To the editor:
Please let me commend the Missouri State Highway Patrol, Cape Girardeau County Sheriff's Department and the Cape Girardeau Police Department for their DWI enforcement efforts last weekend. Also let me extend thanks to the Southeast Missourian for its excellent coverage and reporting of the event.
I'm gravely concerned about the underidentification of alcohol-related crime in our area and in society in general. The headline-grabbing news includes raids and arrests of methamphetamine-manufacturing operations, massive drug sweeps to rid the streets of crack cocaine dealers and the destruction of marijuana-growing sites. These are political hot-button issues and have garnered the attention of local officials as well as state and federal legislators.
Yet behind the headlines drunken drivers continue to wreak havoc on each and every community in Southeast Missouri and surrounding states. Alcohol abuse, misuse and addiction are second in this country only to nicotine addiction in their potential to cause death and serious illness. Throughout the 1980s and also in the 1990s, more people have died as a result of drunken-driving accidents than during the entire conflict in Vietnam.

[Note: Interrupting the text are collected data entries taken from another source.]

import Literature.Analysis.ValidatedNumerics.IntervalLogArctan
import Literature.Analysis.SpecialFunctions.DigammaStirlingSeries
import Mathlib.NumberTheory.Bernoulli
import Mathlib.Analysis.SpecialFunctions.Trigonometric.Arctan
import HarnessLib

/-!
# Kernel-evaluable enclosures of `ψ(w)` for `Re w > 0` (format C, analysis layer L-C1′: the per-value plumbing)

Topic `Literature/Analysis/ValidatedNumerics`; extends the multi-precision fixed-point interval engine
(`MultiPrecisionInterval.lean`: `MI`/`MC` at scale `S`; `IntervalLogArctan.lean`: `log`, `arctan`, `logUpper`) by

* `MI.piMachin S K` — an enclosure of `π` at any scale (`16·arctan(1/5) − 4·arctan(1/239)`, Machin; Mathlib
  `Real.four_mul_arctan_inv_5_sub_arctan_inv_239`), so that no caller has to supply `π`;
* `MC.logRight S K piI B` — the principal logarithm of a box in the open RIGHT half-plane (`re = ½ log(re²+im²)`,
  `im = arg = arctan(im/re)`), complementing `MC.logUpper` (upper half-plane);
* `MC.invSum`, `MC.bernSeries` — enclosures of `Σ_{j<J} (w+j)⁻¹` and of `Σ_{k=1}^{ν} c_k · u^k`;
* `MC.digammaBox S K J piI cs W` — an enclosure of `ψ(w)` for `w` in a box `W` with `Re W > 0`, by the SHIFTED STIRLING SERIES
  `ψ(w) = Log(w+J) − Σ_{j<J}(w+j)⁻¹ − 1/(2(w+J)) − Σ_{k=1}^{ν} B_{2k}/(2k (w+J)^{2k}) + R`,
  `‖R‖ ≤ (π²/3)(2ν+1)!/((2π)^{2ν+1} ‖w+J‖^{2ν} (Re w + J))` (`norm_digamma_sub_stirlingSeries_shift_le`, file
  `DigammaStirlingSeries.lean`), the remainder being absorbed by `widen` with the rational majorant
  `(10/3)(2ν+1)!/(6^{2ν+1} r^{2ν+1})`, `r = Re W_lo + J` (`π² < 10`, `2π > 6`, `‖w+J‖ ≥ Re(w+J)`); the Bernoulli
  numbers enter as a coefficient list `cs` with `cs[k−1] = B_{2k}` (`bernoulliTable`, `B_2 … B_20`, proved);
* inclusion theorems `MI.mem_piMachin`, `MC.mem_logRight`, `MC.mem_invSum`, `MC.mem_bernSeries`, `MC.mem_digammaBox`.

Use (format C of the Weil-positivity windows, FORMATC-DESIGN §1 (c1)/§6): the Gram entries of the window form need
`Re ψ(¼ + iω/2)`, `Im ψ(¼ + iω/2)` (and `Re ψ′`) at the block's frequencies to `≈ 45` digits inside the kernel; with `S = 2^170`,
`K = 190` series terms, `ν = 10` (`B_2 … B_20`) and `J = 300` the remainder is `< 10⁻⁴⁸` for every `w` with `Re w ≥ ¼`, and the
kernel (`decide +kernel`) certifies e.g. `ψ(1) ∈ −γ ± 10⁻⁴⁵` and box widths `≤ 2⁻¹⁵⁰` at `w = 1` and `w = ¼ + 10i` in `≈ 5 s` per value
(measured 2026-08-22, farm).  All functions are total and structurally recursive.  Everything here is PROVED.
[cite: Moore1966, Ch. 3–4 (interval extensions)]
-/

open Real Complex Finset

namespace Literature.Analysis.ValidatedNumerics.NumericsMP

variable {S : ℕ} {x y : ℝ} {z w : ℂ}

namespace MI

/-! ### `π` by Machin's formula -/

/-- `π = 16·arctan(1/5) − 4·arctan(1/239)` evaluated with `arctanSmall` (`K` Gregory terms each).
[cite: Moore1966, Ch. 4 (interval evaluation of elementary functions)] -/
def piMachin (S K : ℕ) : Option MI :=
  match arctanSmall S K (ofFrac S 1 5), arctanSmall S K (ofFrac S 1 239) with
  | some A, some B => some ((A.mulInt 16).sub (B.mulInt 4))
  | _, _ => none
import Mathlib.Data.Finset.Powerset
import Mathlib.Data.Nat.Choose.Bounds
import Mathlib.Algebra.Order.BigOperators.Group.Finset
import Mathlib.Analysis.SpecialFunctions.Pow.Real

/-!
# Route FeketeSOS — crux `FeketeSOSHard` (stmt-ValiantsHypothesis-3996), line `paley-rip` (v3),
# stub `stub_paleyFlatRIP`: counting lemmas for averaging over supports of a fixed size

Second of three files behind `…PaleyRIPRandomSupport.lean` (the engine holds for almost all supports):
elementary bookkeeping for the uniform measure on `m`-subsets `S ⊆ U`.

* `sum_powersetCard_quad` — `Σ_{#S=m} Σ_{a,b,c,d∈S} g = Σ_{a,b,c,d∈U} #{S : a,b,c,d ∈ S}·g`;
* `card_powersetCard_supset` — `#{S ⊆ U : #S = m, T ⊆ S} = C(#U − #T, m − #T)` (`S ↦ S \ T`);
  `card_powersetCard_mem_four` — for pairwise distinct `a,b,c,d` this is `C(#U − 4, m − 4)`;
* `quad_noninj_le` — at most `6(#S)³` of the 4-tuples from `S` have a repeated entry;
* `choose_sub_four_le` — `C(p−4, m−4) ≤ 384·(m/p)⁴·C(p,m)` (`m ≥ 4`, `p ≥ 6`).

Honest framing: combinatorics only; nothing here is about the engine, which stays OPEN; `VP ≠ VNP` untouched.
-/

set_option linter.dupNamespace false

namespace Summit.ValiantsHypothesis.ValiantsHypothesis.Theorems.FeketeSOSHardPaleyRIP

open Finset
open scoped BigOperators

noncomputable section

/-! ## Averaging over the supports of a given size -/

section Counting

/-- **Exchange of summations**: a fourfold sum over `S`, summed over all `m`-subsets `S` of `U`, is the
fourfold sum over `U` weighted by the number of `m`-subsets containing the four indices. [folklore] -/
theorem sum_powersetCard_quad {R : Type*} [CommRing R] (U : Finset ℕ) (m : ℕ)
    (g : ℕ → ℕ → ℕ → ℕ → R) :
    ∑ S ∈ powersetCard m U, ∑ a ∈ S, ∑ b ∈ S, ∑ c ∈ S, ∑ d ∈ S, g a b c d =
      ∑ a ∈ U, ∑ b ∈ U, ∑ c ∈ U, ∑ d ∈ U,
        (((powersetCard m U).filter (fun S => a ∈ S ∧ b ∈ S ∧ c ∈ S ∧ d ∈ S)).card : R) *
          g a b c d := by
  classical
  -- restrict-to-`S` as an indicator over `U`
  have hind : ∀ S ∈ powersetCard m U, ∀ (F : ℕ → R),
      ∑ a ∈ S, F a = ∑ a ∈ U, if a ∈ S then F a else 0 := by
    intro S hS F
    rw [← Finset.sum_filter, Finset.filter_mem_eq_inter,
      inter_eq_right.2 (mem_powersetCard.1 hS).1]
  have hS4 : ∀ S ∈ powersetCard m U, ∑ a ∈ S, ∑ b ∈ S, ∑ c ∈ S, ∑ d ∈ S, g a b c d =
      ∑ a ∈ U, ∑ b ∈ U, ∑ c ∈ U, ∑ d ∈ U,
        if (a ∈ S ∧ b ∈ S ∧ c ∈ S ∧ d ∈ S) then g a b c d else 0 := by
    intro S hS
    rw [hind S hS]
    refine Finset.sum_congr rfl fun a _ => ?_
    by_cases ha : a ∈ S
    · rw [if_pos ha, hind S hS]
      refine Finset.sum_congr rfl fun b _ => ?_
      by_cases hb : b ∈ S
      · rw [if_pos hb, hind S hS]
        refine Finset.sum_congr rfl fun c _ => ?_
        by_cases hc : c ∈ S
        · rw [if_pos hc, hind S hS]
          refine Finset.sum_congr rfl fun d _ => ?_
          by_cases hd : d ∈ S
          · rw [if_pos hd, if_pos ⟨ha, hb, hc, hd⟩]
          · rw [if_neg hd, if_neg (fun h => hd h.2.2.2)]
        · rw [if_neg hc]; symm
          exact Finset.sum_eq_zero fun d _ => if_neg (fun h => hc h.2.2.1)
      · rw [if_neg hb]; symm
        exact Finset.sum_eq_zero fun c _ => Finset.sum_eq_zero fun d _ => if_neg (fun h => hb h.2.1)
    · rw [if_neg ha]; symm
      exact Finset.sum_eq_zero fun b _ => Finset.sum_eq_zero fun c _ =>
        Finset.sum_eq_zero fun d _ => if_neg (fun h => ha h.1)
  rw [Finset.sum_congr rfl hS4, Finset.sum_comm]
  refine Finset.sum_congr rfl fun a _ => ?_
  rw [Finset.sum_comm]
  refine Finset.sum_congr rfl fun b _ => ?_
  rw [Finset.sum_comm]
  refine Finset.sum_congr rfl fun c _ => ?_
  rw [Finset.sum_comm]
  refine Finset.sum_congr rfl fun d _ => ?_
  rw [← Finset.sum_filter, Finset.sum_const, nsmul_eq_mul]

/-- **Supersets of a fixed set among the `m`-subsets**: for `T ⊆ U` with `#T ≤ m`,
`#{S ⊆ U : #S = m, T ⊆ S} = C(#U − #T, m − #T)` (`S ↦ S \ T`). [folklore] -/
theorem card_powersetCard_supset (U T : Finset ℕ) (hTU : T ⊆ U) (m : ℕ) (hTm : T.card ≤ m) :
    ((powersetCard m U).filter (fun S => T ⊆ S)).card = (U.card - T.card).choose (m - T.card) := by
  classical
  rw [← Finset.card_sdiff_of_subset hTU, ← Finset.card_powersetCard]
  refine Finset.card_nbij' (fun S => S \ T) (fun R => R ∪ T) ?_ ?_ ?_ ?_
  · intro S hS
    rw [Finset.mem_coe, Finset.mem_filter, Finset.mem_powersetCard] at hS
    rw [Finset.mem_coe, Finset.mem_powersetCard]
    exact ⟨sdiff_subset_sdiff hS.1.1 le_rfl, by rw [Finset.card_sdiff_of_subset hS.2, hS.1.2]⟩
  · intro R hR
    rw [Finset.mem_coe, Finset.mem_powersetCard] at hR
    rw [Finset.mem_coe, Finset.mem_filter, Finset.mem_powersetCard]
    have hdisj : Disjoint R T := by
      have : R ⊆ U \ T := hR.1
      exact Finset.disjoint_of_subset_left this Finset.sdiff_disjoint
    refine ⟨⟨Finset.union_subset (hR.1.trans Finset.sdiff_subset) hTU, ?_⟩, Finset.subset_union_right⟩
    rw [Finset.card_union_of_disjoint hdisj, hR.2]; omega
  · intro S hS
    rw [Finset.mem_coe, Finset.mem_filter] at hS
    exact Finset.sdiff_union_of_subset hS.2
  · intro R hR
    rw [Finset.mem_coe, Finset.mem_powersetCard] at hR
    have hdisj : Disjoint R T := Finset.disjoint_of_subset_left hR.1 Finset.sdiff_disjoint
    show (R ∪ T) \ T = R
    rw [Finset.union_sdiff_right, Finset.sdiff_eq_self_iff_disjoint]
    exact hdisj

/-- Four pairwise distinct naturals form a set of size `4`. [folklore] -/
theorem card_quad_eq_four {a b c d : ℕ} (hab : a ≠ b) (hac : a ≠ c) (had : a ≠ d) (hbc : b ≠ c)
    (hbd : b ≠ d) (hcd : c ≠ d) : ({a, b, c, d} : Finset ℕ).card = 4 := by
  rw [Finset.card_insert_of_notMem (by simp [hab, hac, had]),
    Finset.card_insert_of_notMem (by simp [hbc, hbd]),
    Finset.card_insert_of_notMem (by simp [hcd]), Finset.card_singleton]

/-- For pairwise distinct `a, b, c, d ∈ U` and `m ≥ 4`, exactly `C(#U − 4, m − 4)` of the `m`-subsets of `U`
contain all four. [folklore] -/
theorem card_powersetCard_mem_four (U : Finset ℕ) (m : ℕ) (hm : 4 ≤ m) {a b c d : ℕ}
    (ha : a ∈ U) (hb : b ∈ U) (hc : c ∈ U) (hd : d ∈ U)
    (hab : a ≠ b) (hac : a ≠ c) (had : a ≠ d) (hbc : b ≠ c) (hbd : b ≠ d) (hcd : c ≠ d) :
    ((powersetCard m U).filter (fun S => a ∈ S ∧ b ∈ S ∧ c ∈ S ∧ d ∈ S)).card =
      (U.card - 4).choose (m - 4) := by
  classical
  have hT : ({a, b, c, d} : Finset ℕ) ⊆ U := by
    intro x hx
    simp only [Finset.mem_insert, Finset.mem_singleton] at hx
    rcases hx with rfl | rfl | rfl | rfl <;> assumption
  have h4 := card_quad_eq_four hab hac had hbc hbd hcd
  have h := card_powersetCard_supset U {a, b, c, d} hT m (by rw [h4]; exact hm)
  rw [h4] at h
  rw [← h]
  congr 1
  refine Finset.filter_congr fun S _ => ?_
  simp only [Finset.insert_subset_iff, Finset.singleton_subset_iff]

/-- **Few non-injective 4-tuples**: at most `6·(#S)³` of the 4-tuples from `S` have a repeated entry.
[folklore] -/
theorem quad_noninj_le (S : Finset ℕ) :
    (∑ a ∈ S, ∑ b ∈ S, ∑ c ∈ S, ∑ d ∈ S,
      if (a = b ∨ a = c ∨ a = d ∨ b = c ∨ b = d ∨ c = d) then (1 : ℝ) else 0) ≤
      6 * (S.card : ℝ) ^ 3 := by
  classical
  -- pointwise union bound over the six coincidences
  have h0 : ∀ (Q : Prop) [Decidable Q], (0 : ℝ) ≤ (if Q then (1 : ℝ) else 0) := by
    intro Q _; split_ifs <;> norm_num
  have hpt : ∀ a b c d : ℕ,
      (if (a = b ∨ a = c ∨ a = d ∨ b = c ∨ b = d ∨ c = d) then (1 : ℝ) else 0) ≤
      (if a = b then 1 else 0) + (if a = c then 1 else 0) + (if a = d then 1 else 0) +
      (if b = c then 1 else 0) + (if b = d then 1 else 0) + (if c = d then (1 : ℝ) else 0) := by
    intro a b c d
    have n1 := h0 (a = b); have n2 := h0 (a = c); have n3 := h0 (a = d)
    have n4 := h0 (b = c); have n5 := h0 (b = d); have n6 := h0 (c = d)
    by_cases h : (a = b ∨ a = c ∨ a = d ∨ b = c ∨ b = d ∨ c = d)
    · rw [if_pos h]
      rcases h with h | h | h | h | h | h
      · have : (if a = b then (1 : ℝ) else 0) = 1 := if_pos h
        linarith
      · have : (if a = c then (1 : ℝ) else 0) = 1 := if_pos h
        linarith
      · have : (if a = d then (1 : ℝ) else 0) = 1 := if_pos h
        linarith
      · have : (if b = c then (1 : ℝ) else 0) = 1 := if_pos h
        linarith
      · have : (if b = d then (1 : ℝ) else 0) = 1 := if_pos h
        linarith
      · have : (if c = d then (1 : ℝ) else 0) = 1 := if_pos h
        linarith
    · rw [if_neg h]; linarith
  have m3 : ((S.card : ℝ)) ^ 3 = ∑ a ∈ S, ∑ b ∈ S, ∑ c ∈ S, (1 : ℝ) := by
    simp [Finset.sum_const]; ring
  -- each coincidence sum equals `(#S)³`
  have e1 : ∑ a ∈ S, ∑ b ∈ S, ∑ c ∈ S, ∑ d ∈ S, (if a = b then (1 : ℝ) else 0) = (S.card : ℝ) ^ 3 := by
    rw [m3]
    refine Finset.sum_congr rfl fun a ha => ?_
    rw [Finset.sum_comm]
    refine Finset.sum_congr rfl fun c _ => ?_
    rw [Finset.sum_comm]
    rw [Finset.sum_congr rfl fun d _ => Finset.sum_ite_eq S a (fun _ => (1 : ℝ))]
    simp [ha]
  have e2 : ∑ a ∈ S, ∑ b ∈ S, ∑ c ∈ S, ∑ d ∈ S, (if a = c then (1 : ℝ) else 0) = (S.card : ℝ) ^ 3 := by
    rw [m3]
    refine Finset.sum_congr rfl fun a ha => Finset.sum_congr rfl fun b _ => ?_
    rw [Finset.sum_comm, Finset.sum_congr rfl fun d _ => Finset.sum_ite_eq S a (fun _ => (1 : ℝ))]
    simp [ha]
  have e3 : ∑ a ∈ S, ∑ b ∈ S, ∑ c ∈ S, ∑ d ∈ S, (if a = d then (1 : ℝ) else 0) = (S.card : ℝ) ^ 3 := by
    rw [m3]
    refine Finset.sum_congr rfl fun a ha => Finset.sum_congr rfl fun b _ =>
      Finset.sum_congr rfl fun c _ => ?_
    rw [Finset.sum_ite_eq S a (fun _ => (1 : ℝ)), if_pos ha]
  have e4 : ∑ a ∈ S, ∑ b ∈ S, ∑ c ∈ S, ∑ d ∈ S, (if b = c then (1 : ℝ) else 0) = (S.card : ℝ) ^ 3 := by
    rw [m3]
    refine Finset.sum_congr rfl fun a _ => Finset.sum_congr rfl fun b hb => ?_
    rw [Finset.sum_comm, Finset.sum_congr rfl fun d _ => Finset.sum_ite_eq S b (fun _ => (1 : ℝ))]
    simp [hb]
  have e5 : ∑ a ∈ S, ∑ b ∈ S, ∑ c ∈ S, ∑ d ∈ S, (if b = d then (1 : ℝ) else 0) = (S.card : ℝ) ^ 3 := by
    rw [m3]
    refine Finset.sum_congr rfl fun a _ => Finset.sum_congr rfl fun b hb =>
      Finset.sum_congr rfl fun c _ => ?_
    rw [Finset.sum_ite_eq S b (fun _ => (1 : ℝ)), if_pos hb]
  have e6 : ∑ a ∈ S, ∑ b ∈ S, ∑ c ∈ S, ∑ d ∈ S, (if c = d then (1 : ℝ) else 0) = (S.card : ℝ) ^ 3 := by
    rw [m3]
    refine Finset.sum_congr rfl fun a _ => Finset.sum_congr rfl fun b _ =>
      Finset.sum_congr rfl fun c hc => ?_
    rw [Finset.sum_ite_eq S c (fun _ => (1 : ℝ)), if_pos hc]
  calc (∑ a ∈ S, ∑ b ∈ S, ∑ c ∈ S, ∑ d ∈ S,
        if (a = b ∨ a = c ∨ a = d ∨ b = c ∨ b = d ∨ c = d) then (1 : ℝ) else 0)
      ≤ ∑ a ∈ S, ∑ b ∈ S, ∑ c ∈ S, ∑ d ∈ S,
          ((if a = b then 1 else 0) + (if a = c then 1 else 0) + (if a = d then 1 else 0) +
          (if b = c then 1 else 0) + (if b = d then 1 else 0) + (if c = d then (1 : ℝ) else 0)) :=
        Finset.sum_le_sum fun a _ => Finset.sum_le_sum fun b _ => Finset.sum_le_sum fun c _ =>
          Finset.sum_le_sum fun d _ => hpt a b c d
    _ = 6 * (S.card : ℝ) ^ 3 := by
        simp only [Finset.sum_add_distrib]
        rw [e1, e2, e3, e4, e5, e6]; ring

end Counting

section Binomial

/-- `C(p−4, m−4) ≤ 384·m⁴/p⁴·C(p, m)` for `4 ≤ m`, `p ≥ 6` (from `C(p,m)C(m,4) = C(p,4)C(p−4,m−4)`).
[folklore] -/
theorem choose_sub_four_le (p m : ℕ) (hm : 4 ≤ m) (hp : 6 ≤ p) :
    (((p - 4).choose (m - 4) : ℕ) : ℝ) ≤ 384 * ((m : ℝ) ^ 4 / (p : ℝ) ^ 4) * ((p.choose m : ℕ) : ℝ) := by
  have hid : (p.choose m : ℝ) * (m.choose 4 : ℝ) = (p.choose 4 : ℝ) * ((p - 4).choose (m - 4) : ℝ) := by
    exact_mod_cast Nat.choose_mul hm
  -- `C(m,4) ≤ m⁴` and `24·C(p,4) ≥ (p−3)⁴ ≥ p⁴/16`
  have hm4 : (m.choose 4 : ℝ) ≤ (m : ℝ) ^ 4 := by exact_mod_cast Nat.choose_le_pow m 4
  have hdesc : ((p - 3 : ℕ) : ℝ) ^ 4 ≤ 24 * (p.choose 4 : ℝ) := by
    have h1 : (p + 1 - 4) ^ 4 ≤ p.descFactorial 4 := Nat.pow_sub_le_descFactorial p 4
    rw [Nat.descFactorial_eq_factorial_mul_choose] at h1
    have h2 : p + 1 - 4 = p - 3 := by omega
    rw [h2] at h1
    have h3 : (4 : ℕ).factorial = 24 := by decide
    rw [h3] at h1
    exact_mod_cast h1
  have hp3 : (p : ℝ) / 2 ≤ ((p - 3 : ℕ) : ℝ) := by
    rw [Nat.cast_sub (by omega)]
    have : (6 : ℝ) ≤ (p : ℝ) := by exact_mod_cast hp
    push_cast; linarith
  have hp0 : (0 : ℝ) < (p : ℝ) := by exact_mod_cast (show 0 < p by omega)
  have hC4 : (p : ℝ) ^ 4 / 384 ≤ (p.choose 4 : ℝ) := by
    have : ((p : ℝ) / 2) ^ 4 ≤ ((p - 3 : ℕ) : ℝ) ^ 4 := pow_le_pow_left₀ (by positivity) hp3 4
    have h' : ((p : ℝ) / 2) ^ 4 = (p : ℝ) ^ 4 / 16 := by ring
    rw [h'] at this
    linarith
  have hC4pos : (0 : ℝ) < (p.choose 4 : ℝ) := lt_of_lt_of_le (by positivity) hC4
  -- `X = C(p,m) C(m,4) / C(p,4) ≤ C(p,m) m⁴ · 384/p⁴`
  have hX : (((p - 4).choose (m - 4) : ℕ) : ℝ) = (p.choose m : ℝ) * (m.choose 4 : ℝ) / (p.choose 4 : ℝ) := by
    rw [hid]; field_simp
  rw [hX, div_le_iff₀ hC4pos]
  have hCm0 : (0 : ℝ) ≤ (p.choose m : ℝ) := Nat.cast_nonneg _
  calc (p.choose m : ℝ) * (m.choose 4 : ℝ) ≤ (p.choose m : ℝ) * (m : ℝ) ^ 4 :=
        mul_le_mul_of_nonneg_left hm4 hCm0
    _ = 384 * ((m : ℝ) ^ 4 / (p : ℝ) ^ 4) * (p.choose m : ℝ) * ((p : ℝ) ^ 4 / 384) := by
        field_simp
    _ ≤ 384 * ((m : ℝ) ^ 4 / (p : ℝ) ^ 4) * (p.choose m : ℝ) * (p.choose 4 : ℝ) :=
        mul_le_mul_of_nonneg_left hC4 (by positivity)

end Binomial

end

end Summit.ValiantsHypothesis.ValiantsHypothesis.Theorems.FeketeSOSHardPaleyRIP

The highway patrol calls the problem in Cape Girardeau "serious and alarming." Let's do the math associated with the most recent checkpoint operation: 500 vehicles stopped in a five-hour period equals 100 vehicles an hour, 102 drivers placed through field sobriety testing on the scene equals 20 field sobriety tests per hour and 20 drivers impaired enough that police thought it proudent to test them, 33 drivers intoxicated enough to be detained and tested on the Breathalyzer with 23 testing over the legal limit of intoxication equals 4.6 drunk drivers per hour in one location, and a different drunk driver would have been driving the streets of Cape Girardeau every 13 minutes.
The numbers speak for themselves. The problem is alarming, indeed, and frightening. Local, state and perhaps federal law enforcement officials, legislators and the public should never be allowed to de-emphasize how critical a piece of DWI enforcement, arrest and prosecution is in the war on drugs and on the preservation of safe communities.